Остров (Кожевников) - страница 137

Мама уже не рыдает. Всхлипывает. С красными глазами, слезами на щеках, подымает голову: «Как же тебе не стыдно?» Тут мне ясной становится полнейшая беззащитность ее — матери моей, меня родившей. Человека мне самого близкого в жизни, самого бсскорыстного и безответного, и надо бы хоть извиниться, если не броситься к ней, самому не заплакать и не выразить все, сейчас мною понятое. Но будто держит меня кто-то, оправдывая молчание мое каким-то пониманием между нами бессловесным, и вот как мало, оказывается, стоит любовь моя к маме, что такая мысль достаточна, чтобы меня успокоить. Оправдать. Сижу, а мама, отерев руками лицо, вворачивает в машинку новую закладку. Продолжает печатать.

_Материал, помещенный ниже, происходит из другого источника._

/-!
# Kron reduction under an interior edge perturbation: the rank-one update formula
# (Dörfler–Bullo 2013, Theorem 3.15 1)) — a line upgrade or outage between two buses changes the
# network-reduced model by an explicit rank-one term

Topic `Literature/MathematicalPhysics/PowerSystems`; namespaces `…PowerSystems.KronReduction` (§1
block form, §2 predicate form) and `…PowerSystems.ClassicalModel` (§3).  Eighth file of the
Dörfler–Bullo Kron-reduction story (`KronReductionClosure` supplies `interiorBlock_posDef_of_laplacian`).
Everything below is PROVED: 0 definitions, 0 named facts, 0 `sorry`, no new axiom.

SOURCE (read on the page; `lit read paper:arxiv-1102.2950` = [DorflerBullo2013], F. Dörfler,
F. Bullo, *Kron reduction of graphs with applications to electrical networks*, IEEE TCAS-I 60 (2013)
150–163; labels of the held arXiv text):
* §3.2 Lemma 3.8 (p0015 L22–L30), the Sherman–Morrison formula.
* §3.4 Theorem 3.15 (Perturbation of the Interior Nodes) 1) (p0019 L95–L100, p0020 L1–L13): «Consider
  … the symmetric rank one perturbation `W = Δ (e_{i+|α|} − e_{j+|α|})(e_{i+|α|} − e_{j+|α|})ᵀ` … such
  that `Q̃ = Q + W` remains an irreducible loopy Laplacian … 1) Algebraic perturbation:
  `Q̃_red = Q_red + Q_ac (e_i − e_j) Δ (e_i − e_j)ᵀ Q_acᵀ / (1 + Δ·R_int[i,j])`, where
  `R_int[i,j] = (e_i − e_j)ᵀ Q(α,α)⁻¹ (e_i − e_j) ≥ 0`»; proof (p0020 L40–L46): Sherman–Morrison in
  `Q̃_red = Q[α,α] − Q[α,α) (Q(α,α) + (e_i − e_j)Δ(e_i − e_j)ᵀ)⁻¹ Q(α,α]`; discussion (p0020
  L18–L24): «the perturbation of the interior edge `{i,j}` by a value `Δ` is equivalent to injecting
  the current `Δ·(V_i − V_j)` … In the reduced network equations the current injection translates to
  the current injection `Q_ac Ĩ(α)` into the boundary nodes».
* §2.6 (p0010 L17): network-reduced model `P_ij = |V_i||V_j| Im(Q_red[i,j])`.

RENDERING.  Block form `[[A, B],[Bᵀ, C]]`, `C ≻ 0`, perturbation `C + Δ v vᵀ` (`Matrix.vecMulVec`);
`Q_ac = −BC⁻¹`, so the source's `Q_ac v (Q_ac v)ᵀ` is written `(BC⁻¹v)(BC⁻¹v)ᵀ`.  Predicate form:
`Q : Matrix ι ι ℝ`, boundary `{i // p i}`, the perturbing vector `w : ι → ℝ` supported in the
interior (for the edge `{i, j}`: `w = Pi.single i 1 − Pi.single j 1`), `Q_red` spelled out as
`Q_αα − Q_αβ Q_ββ⁻¹ Q_βα`.  The non-degeneracy hypothesis is `1 + Δρ ≠ 0`, `ρ = w_βᵀQ_ββ⁻¹w_β`
(automatic for `Δ ≥ 0`; for an outage `Δ < 0` it says the perturbed interior block stays nonsingular).

WHAT IS PROVED (0 `def`, 0 named facts, 0 `sorry`):
* §1 ★ `inv_add_smul_vecMulVec` (Sherman–Morrison for `C ≻ 0`), ★★★ **`schur_add_rankOne_eq`**
  (Theorem 3.15 1), block form), `one_add_mul_interiorResistance_pos` (`Δ ≥ 0 ⇒ 1 + Δρ > 0`).
* §2 ★★★ **`kronReduced_add_rankOne_eq`** (predicate form: `(Q + Δwwᵀ)_red = Q_red +
  (Δ/(1+Δρ))·g gᵀ`, `g = Q_αβQ_ββ⁻¹w_β = −Q_ac w_β`), ★★ `kronReduced_add_rankOne_apply` (entrywise;
  rows `a` with `g_a = 0` are unchanged).
* §3 THE MODEL (`ClassicalModel`; lossless network, susceptance loopy Laplacian `B` of a connected
  graph, generators = boundary): ★★★ **`kronCoupling_line_update`** — changing the susceptance of the
  line between two BUSES `i, j` by `Δ` changes every network-reduced coupling
  `|V_a||V_a'|(−B_red[a,a'])` by `−|V_a||V_a'|·(Δ/(1 + Δ R_int[i,j]))·g_a g_a'`,
  `g_a = B_ac[a,j] − B_ac[a,i]` (N−1 / line-upgrade update of the reduced model is RANK ONE; a
  generator dividing its current equally between the line's ends keeps all its couplings); ★★
  `one_add_mul_busReactance_pos` (upgrades never degenerate).

PROOF ROUTE (the source's): Sherman–Morrison `(C + Δvvᵀ)⁻¹ = C⁻¹ − (Δ/(1+Δρ)) (C⁻¹v)(C⁻¹v)ᵀ`
checked by right multiplication (`Matrix.inv_eq_right_inv`, `Matrix.mul_vecMulVec`,
`Matrix.vecMulVec_mul_vecMulVec`), then expansion of `B(·)Bᵀ`.  In-seat exact cross-check
(`negtest/kron_rankone_check.py`, python `Fraction`s, seat folder): 300 random connected loopy
Laplacians, random boundaries, interior edges and `Δ` of both signs — Sherman–Morrison, the rank-one
update, `g = B_ac[·,j] − B_ac[·,i]`, `1 + Δρ > 0` for `Δ ≥ 0`, unchanged rows when `g_a = 0`
(1 719 checks, 265 zero rows) all pass.

THREE COLUMNS.  CERTIFIED (kernel theorems): for exact symmetric `Q` with `Q_ββ ≻ 0`, interior-
supported `w` and `1 + Δ·w_βᵀQ_ββ⁻¹w_β ≠ 0`, `(Q + Δwwᵀ)/Q̃_ββ = Q/Q_ββ + (Δ/(1+Δρ))·ggᵀ`,
`g = Q_αβQ_ββ⁻¹w_β`.  MODELLED: lossless network, classical machines as boundary nodes, constant
`|V|`; the update is an identity between the two reduced models, no dynamics.  NOT CLAIMED: Theorem
3.15 2) (resistive perturbation formula via `Q†`; its SIGN statement is Rayleigh, cf.
`KronReductionEffectiveResistance`), the spectral bounds after (3.15), several simultaneous edges
(iterate), lossy networks.

## References
* [DorflerBullo2013] F. Dörfler, F. Bullo, *Kron reduction of graphs with applications to electrical
  networks*, IEEE Trans. Circuits Syst. I 60 (2013) 150–163, arXiv:1102.2950 — §3.2 Lemma 3.8, §3.4
  Theorem 3.15 1), §2.6.
* [HornJohnson2013] R. A. Horn, C. R. Johnson, *Matrix Analysis*, 2nd ed., CUP 2013 — §0.7.4
  (Sherman–Morrison–Woodbury).
-/

noncomputable section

Рука немела. Это еще больше раздражало и расстраивало Анну Петровну. Следующий порядок известен. Жжение в левой груди: Покалывание. Затрудненное дыхание. Страх. Приступ.

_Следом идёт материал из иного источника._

/-- **THE LEVEL-`k` PAIRING OF RECORD WITH ADMISSIBLE SLOTS**: W1 g3's `LevelPairing.ofRecord` with run A = the admissible backgrounds of `F.P k`, run B = those of
`F.P (k+1)` (for the SAME table family `sp`, so that run B of pairing `k` IS run A of pairing `k+1`), readings `(ιU, 0)` of the underlying fields, the domain pairing
`pairOfRecord`, the closeness gauge restricted, and the one-step transport `T₀` restricted along the DISPLAYED preservation clause `hT₀` (averaging maps admissible
to admissible — [I] (0.21)–(0.22) ∕ Lemma 1 content, a parameter here). [cite: Balaban1987RG1, (0.8)-(0.10) p.253, (0.21)-(0.22) p.256, (0.24)-(0.25) p.257] -/
def LevelPairing.ofRecordAdm (sp : (k j : ℕ) → (domSys (F.P k) M j).Dom → Set (CPair (F.P k) (MatA N)))
    (gauge : GaugeField (F.P k) 0 (SU N) → GaugeField (F.P k) 0 (SU N) → ℝ) (hg : ∀ U U', 0 ≤ gauge U U')
    (T₀ : GaugeField (F.P (k + 1)) 0 (SU N) → GaugeField (F.P k) 0 (SU N))
    (hT₀ : ∀ U : GaugeField (F.P (k + 1)) 0 (SU N), (∀ (j : ℕ) (Y : (domSys (F.P (k + 1)) M j).Dom), ofBackgroundC (ιSU N) U ∈ sp (k + 1) j Y) →
      ∀ (j : ℕ) (Y : (domSys (F.P k) M j).Dom), ofBackgroundC (ιSU N) (T₀ U) ∈ sp k j Y) :
    LevelPairing F (MatA N) M k where
  BgA := AdmBg F M N sp k
  BgB := AdmBg F M N sp (k + 1)
  gauge := fun U U' => gauge U.1 U'.1
  gauge_nonneg := fun U U' => hg U.1 U'.1
  transport := fun U => ⟨T₀ U.1, hT₀ U.1 U.2⟩
  embA := fun U => ofBackgroundC (ιSU N) U.1
  embB := fun U => ofBackgroundC (ιSU N) U.1
  pair := pairOfRecord F M k

section PairingFaces

variable (sp : (k j : ℕ) → (domSys (F.P k) M j).Dom → Set (CPair (F.P k) (MatA N)))
  (gauge : GaugeField (F.P k) 0 (SU N) → GaugeField (F.P k) 0 (SU N) → ℝ) (hg : ∀ U U', 0 ≤ gauge U U')
  (T₀ : GaugeField (F.P (k + 1)) 0 (SU N) → GaugeField (F.P k) 0 (SU N))
  (hT₀ : ∀ U : GaugeField (F.P (k + 1)) 0 (SU N), (∀ (j : ℕ) (Y : (domSys (F.P (k + 1)) M j).Dom), ofBackgroundC (ιSU N) U ∈ sp (k + 1) j Y) →
    ∀ (j : ℕ) (Y : (domSys (F.P k) M j).Dom), ofBackgroundC (ιSU N) (T₀ U) ∈ sp k j Y)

Как же избавиться от этого еще одного и столь обременительного недуга? У нее и так неплохая подборка: печень, голова, глаза, желудок, обмен веществ... Что продолжать! Главное досадно, что все эти хворобы проявляются внезапно. По-прежнему, и теперь уже слишком надолго, а возможнои навсегда, ей не на кого опереться, некому передать свою ношу. Столько дел! Проще — умереть. Но она не способна на это. И вооще долгие годы как понимает, что ход ее жизни не зависит от нее самой. Она должна, должна, должна! «Она хочет» — не существует. Она — должна.

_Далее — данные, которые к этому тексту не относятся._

/-- Continuity in `z` of the companion expression. [folklore] -/
theorem _root_.PeriodPair.continuous_chord_companion (i : Fin 3) (t : ℂ) :
    Continuous fun z : ℂ =>
      L.chordB i (fun j => L.univExtP j t) (fun j => L.univExtZ j z) (fun j => L.univExtP j z) -
        L.chordB i (fun j => L.univExtP j z) (fun j => L.univExtZ j t) (fun j => L.univExtP j t) +
        L.chordC i (fun j => L.univExtP j z) (fun j => L.univExtP j t) := by
  have hP := L.continuous_univExtP_vec
  have hZ := L.continuous_univExtZ_vec
  have h₁ : Continuous fun z : ℂ =>
      L.chordB i (fun j => L.univExtP j t) (fun j => L.univExtZ j z) (fun j => L.univExtP j z) :=
    Continuous.comp (g := fun v : (Fin 3 → ℂ) × (Fin 3 → ℂ) × (Fin 3 → ℂ) => L.chordB i v.1 v.2.1 v.2.2)
      (f := fun z : ℂ => ((fun j : Fin 3 => L.univExtP j t), (fun j : Fin 3 => L.univExtZ j z),
        (fun j : Fin 3 => L.univExtP j z)))
      (L.continuous_chordB i) (continuous_const.prodMk (hZ.prodMk hP))
  have h₂ : Continuous fun z : ℂ =>
      L.chordB i (fun j => L.univExtP j z) (fun j => L.univExtZ j t) (fun j => L.univExtP j t) :=
    Continuous.comp (g := fun v : (Fin 3 → ℂ) × (Fin 3 → ℂ) × (Fin 3 → ℂ) => L.chordB i v.1 v.2.1 v.2.2)
      (f := fun z : ℂ => ((fun j : Fin 3 => L.univExtP j z), (fun j : Fin 3 => L.univExtZ j t),
        (fun j : Fin 3 => L.univExtP j t)))
      (L.continuous_chordB i) (hP.prodMk (continuous_const.prodMk continuous_const))
  have h₃ : Continuous fun z : ℂ => L.chordC i (fun j => L.univExtP j z) (fun j => L.univExtP j t) :=
    Continuous.comp (g := fun v : (Fin 3 → ℂ) × (Fin 3 → ℂ) => L.chordC i v.1 v.2)
      (f := fun z : ℂ => ((fun j : Fin 3 => L.univExtP j z), (fun j : Fin 3 => L.univExtP j t)))
      (L.continuous_chordC i) (hP.prodMk continuous_const)
  exact (h₁.sub h₂).add h₃

/-- Continuity in `z` of `-σ(z - t)³ P_i(z + t)`. [folklore] -/
theorem _root_.PeriodPair.continuous_sigma_mul_univExtP (i : Fin 3) (t : ℂ) :
    Continuous fun z : ℂ => -(L.weierstrassSigma (z - t) ^ 3 * L.univExtP i (z + t)) :=
  (((L.differentiable_weierstrassSigma_holds.comp (differentiable_id.sub_const t)).pow 3).mul
    ((L.differentiable_univExtP i).comp (differentiable_id.add_const t))).continuous.neg

/-- Continuity in `z` of `-σ(z - t)³ Z_i(z + t)`. [folklore] -/
theorem _root_.PeriodPair.continuous_sigma_mul_univExtZ (i : Fin 3) (t : ℂ) :
    Continuous fun z : ℂ => -(L.weierstrassSigma (z - t) ^ 3 * L.univExtZ i (z + t)) :=
  (((L.differentiable_weierstrassSigma_holds.comp (differentiable_id.sub_const t)).pow 3).mul
    ((L.differentiable_univExtZ i).comp (differentiable_id.add_const t))).continuous.neg

variable {L} in
/-- The chord law for `t ∉ Λ` and all `z` (density of the generic `z`). [folklore] -/
theorem _root_.PeriodPair.chordA_univExtP_of_notMem (i : Fin 3) {t : ℂ} (ht : t ∉ L.lattice) (z : ℂ) :
    L.chordA i (fun j => L.univExtP j z) (fun j => L.univExtP j t) =
      -(L.weierstrassSigma (z - t) ^ 3 * L.univExtP i (z + t)) := by
  have heq := Continuous.ext_on (L.dense_generic t) (L.continuous_chordA_univExtP i t)
    (L.continuous_sigma_mul_univExtP i t) fun z hz => by
      obtain ⟨hz, hzt, hzt'⟩ := hz
      have hne : ℘[L] z ≠ ℘[L] t := fun h =>
        ((L.weierstrassP_eq_weierstrassP_iff hz ht).mp h).elim hzt hzt'
      exact PeriodPair.chordA_univExtP_of_ne hz ht hne i
  exact congr_fun heq z

variable {L} in
/-- The chord law for `z ∉ Λ` and all `t` (antisymmetry of both sides). [folklore] -/
theorem _root_.PeriodPair.chordA_univExtP_of_notMem_left (i : Fin 3) {z : ℂ} (hz : z ∉ L.lattice)
    (t : ℂ) :
    L.chordA i (fun j => L.univExtP j z) (fun j => L.univExtP j t) =
      -(L.weierstrassSigma (z - t) ^ 3 * L.univExtP i (z + t)) := by
  have h := PeriodPair.chordA_univExtP_of_notMem i hz t
  rw [L.chordA_swap] at h
  have hσ : L.weierstrassSigma (t - z) = -L.weierstrassSigma (z - t) := by
    rw [← L.weierstrassSigma_neg, neg_sub]
  rw [hσ, add_comm t z] at h
  linear_combination -h
import Mathlib.RepresentationTheory.Homological.ContCohomology.Functoriality
import Mathlib.Topology.Algebra.Group.Quotient
import Mathlib.Topology.ContinuousOn
import Mathlib.GroupTheory.Index
import Mathlib.LinearAlgebra.Isomorphisms
import Mathlib.Tactic.Group
import Mathlib.Tactic.Abel
import Literature.NumberTheory.EllipticCurves.PeriodIndexCorestriction
import HarnessLib

/-!
# Restriction, conjugation and corestriction on continuous cohomology along subgroups,
# for arbitrary topological coefficients

Generic continuous group cohomology (no number theory).  Let `G` be a topological group and
`X : TopRep R G` a topological representation (Mathlib: a topological `R`-module with a
representation by continuous linear maps; **no discreteness** is assumed, so `X` may be a
`p`-adic representation `T`).  For a subgroup `H ≤ G` we write `X|H = subgroupRep X H` for the
restricted representation (Mathlib `TopRep.res H.subtype X`) and
`Hⁿ(H, X) = continuousCohomology n (subgroupRep X H)` (Mathlib's continuous cohomology, computed
with homogeneous continuous cochains).  This file provides, with complete proofs:

* `resLe X h n : Hⁿ(H', X) ⟶ Hⁿ(H, X)` for `H ≤ H'` — **restriction** (Mathlib
  `ContinuousCohomology.map` along the inclusion);
* `conjMap X H g n : Hⁿ(H, X) ⟶ Hⁿ(H, X)` for `H` normal and `g ∈ G` — the **action of `G ⧸ H`**
  (on cocycles `(g · φ)(h) = g • φ(g⁻¹ h g)`; Serre, *Local Fields*, VII.§5), again through
  `ContinuousCohomology.map` along the compatible pair `(h ↦ g⁻¹ h g, v ↦ g • v)`;
  `conjMap_oneCocycleClass` computes it on continuous crossed homomorphisms;
* the **transfer** on continuous crossed homomorphisms along an open subgroup `N ≤ G` of finite
  index and a system `s` of left coset representatives,
  `(cor f)(g) = Σ_{x ∈ G ⧸ N} s(g • x) • f(s(g • x)⁻¹ g s(x))` (`transferFun`, `transferCocycle`;
  Neukirch–Schmidt–Wingberg, *Cohomology of Number Fields*, I.§5), its continuity for arbitrary
  topological coefficients (`continuous_transferFun`: `G ⧸ N` is discrete), and the
  **corestriction** `cores X N hN : H¹(N, X) →ₗ[R] H¹(G, X)` it induces (`liftH1ₗ`: linear maps out
  of `H¹` defined on cocycles; well defined by `transferFun_of_coboundary`; independent of the
  representatives, `coresWith_eq_coresWith`); `cores_resSubgroup : cor ∘ res = (G : N)`;
* the **relative corestriction** `coresLe X h hH : H¹(H, X) →ₗ[R] H¹(H', X)` for subgroups
  `H ≤ H'` of `G` with `H` open of finite index in `H'` (the transfer inside the group `H'` along
  `H.subgroupOf H'`, composed with the tautological identification
  `H¹(H, X) → H¹(H.subgroupOf H', X)`).

This generalises, from discrete coefficient modules to arbitrary topological ones and from
`AddMonoidHom`s to `R`-linear maps, the degree-one toolkit of
`Literature/NumberTheory/EllipticCurves/{SubgroupSelmer, H1CorestrictionIndexTwo,
PeriodIndexCorestriction}` (`resOfLe`, `conjH1`, `liftH1`, `coresH1`, stated there for
`discreteTopRep G M`); the proofs are the same cocycle computations, and the purely
group-theoretic helpers (`schreierElt`, `repChange`, `subgroupInclusion`, `subgroupConj`) are
reused from there.  It is the cohomological
input of the norm (corestriction) relations of Euler systems for `p`-adic representations
(`Literature/NumberTheory/GaloisRepresentations/EulerSystem`).  Mathlib has restriction
(`ContinuousCohomology.map`) but no corestriction for continuous cohomology.

## References

* J.-P. Serre, *Galois Cohomology* (1997), I.§2.4 (Res, Cor for an open subgroup of finite index,
  `Cor ∘ Res = n`), I.§2.5. [SerreGaloisCohomology1997]
* J.-P. Serre, *Local Fields* (1979), VII.§5 (the action of `G/H` on `H^q(H, A)`), VII.§7–§8
  (Cor, transfer). [SerreLocalFields1979]
* J. Neukirch, A. Schmidt, K. Wingberg, *Cohomology of Number Fields*, 2nd ed. (2008), I.§5
  (cor on inhomogeneous cochains via coset representatives), II.§7 (continuous cochains).
  [NeukirchSchmidtWingberg2008]
* K. Rubin, *Euler Systems*, Annals of Math. Studies 147 (2000), Appendix B.2 (continuous
  cohomology of topological `G`-modules). [Rubin2000]

## Design notes

* Universes: `G : Type v` and `X : TopRep.{v} R G` share one universe (forced by Mathlib's
  `ContinuousCohomology.map`); subgroups of `G` are again in `Type v`.
* Continuity of the transfer needs no joint continuity of `G × X → X`: on each of the finitely
  many open pieces `{g | g • x = y}` of `G` the summand is `g ↦ s(y) • f(⋯)`, a fixed continuous
  linear map applied to a continuous function (`continuous_prod_of_discrete_left`).
* As in `PeriodIndexCorestriction`, finite index is the instance argument `[Fintype (G ⧸ N)]`
  (consumers with an open subgroup of a compact group supply `Fintype.ofFinite _`).
-/

noncomputable section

Выходим с Катей из кино. Небо над нами фиолетовым мухомором или как колбаса копченая с блестками жира. Иллюзии экрана, соединяясь с нашими иллюзиями, рождают совершенно фантастический мир. Мнится мне, что на роскошной машине подъезжаю к самой шикарной западной гостинице. Из дверей, преследуемая поклонами персонала, выбегает та, которую люблю. Открытая дверь машины ждет ее. Мы — отъезжаем.

Многократно проигрываю в уме эту сцену, дополняя ее все новыми, приятными мне деталями.

Едем ко мне. Дом — лучший в Америке. (Америка!!!) А кто — я? Главарь банды — человек беспощадный и благородный. Лифт. Вместе с машиной въезжаем в него...

«До чего у тебя походка развязная, — обрывает мой сценарий сестра. — Пузо убери». Стоим на остановке. Въедаюсь в горизонт, жажду увидеть две световые тарелки трамвая. И лампочки. Синие. Или зеленые. «Какой же ты стал распущенный. Посмотри на себя», — злится сестра. Смотрю. Руки. Ноги. Живот. Ну, гад, живот! «Ты видел, каким должен быть мужчина? По крайней мере стремись, а не опускайся уж совершенно. Видел, какой он стройный, подтянутый? А у тебя все висит. Сам — как мешок. Руки — как плети! Неужели не противно?» Не умер еще, но, израненный сестрой, истекаю кровью, куда-то смотрю, не фиксируя взгляд, и мечтаю, опять мечтаю, что я — не я, расхлябанный мальчишка, а расцелованный глазами женщин Роберт Тэйлор — на самой дорогой машине подкатываю к самой дорогой гостинице. В Америке.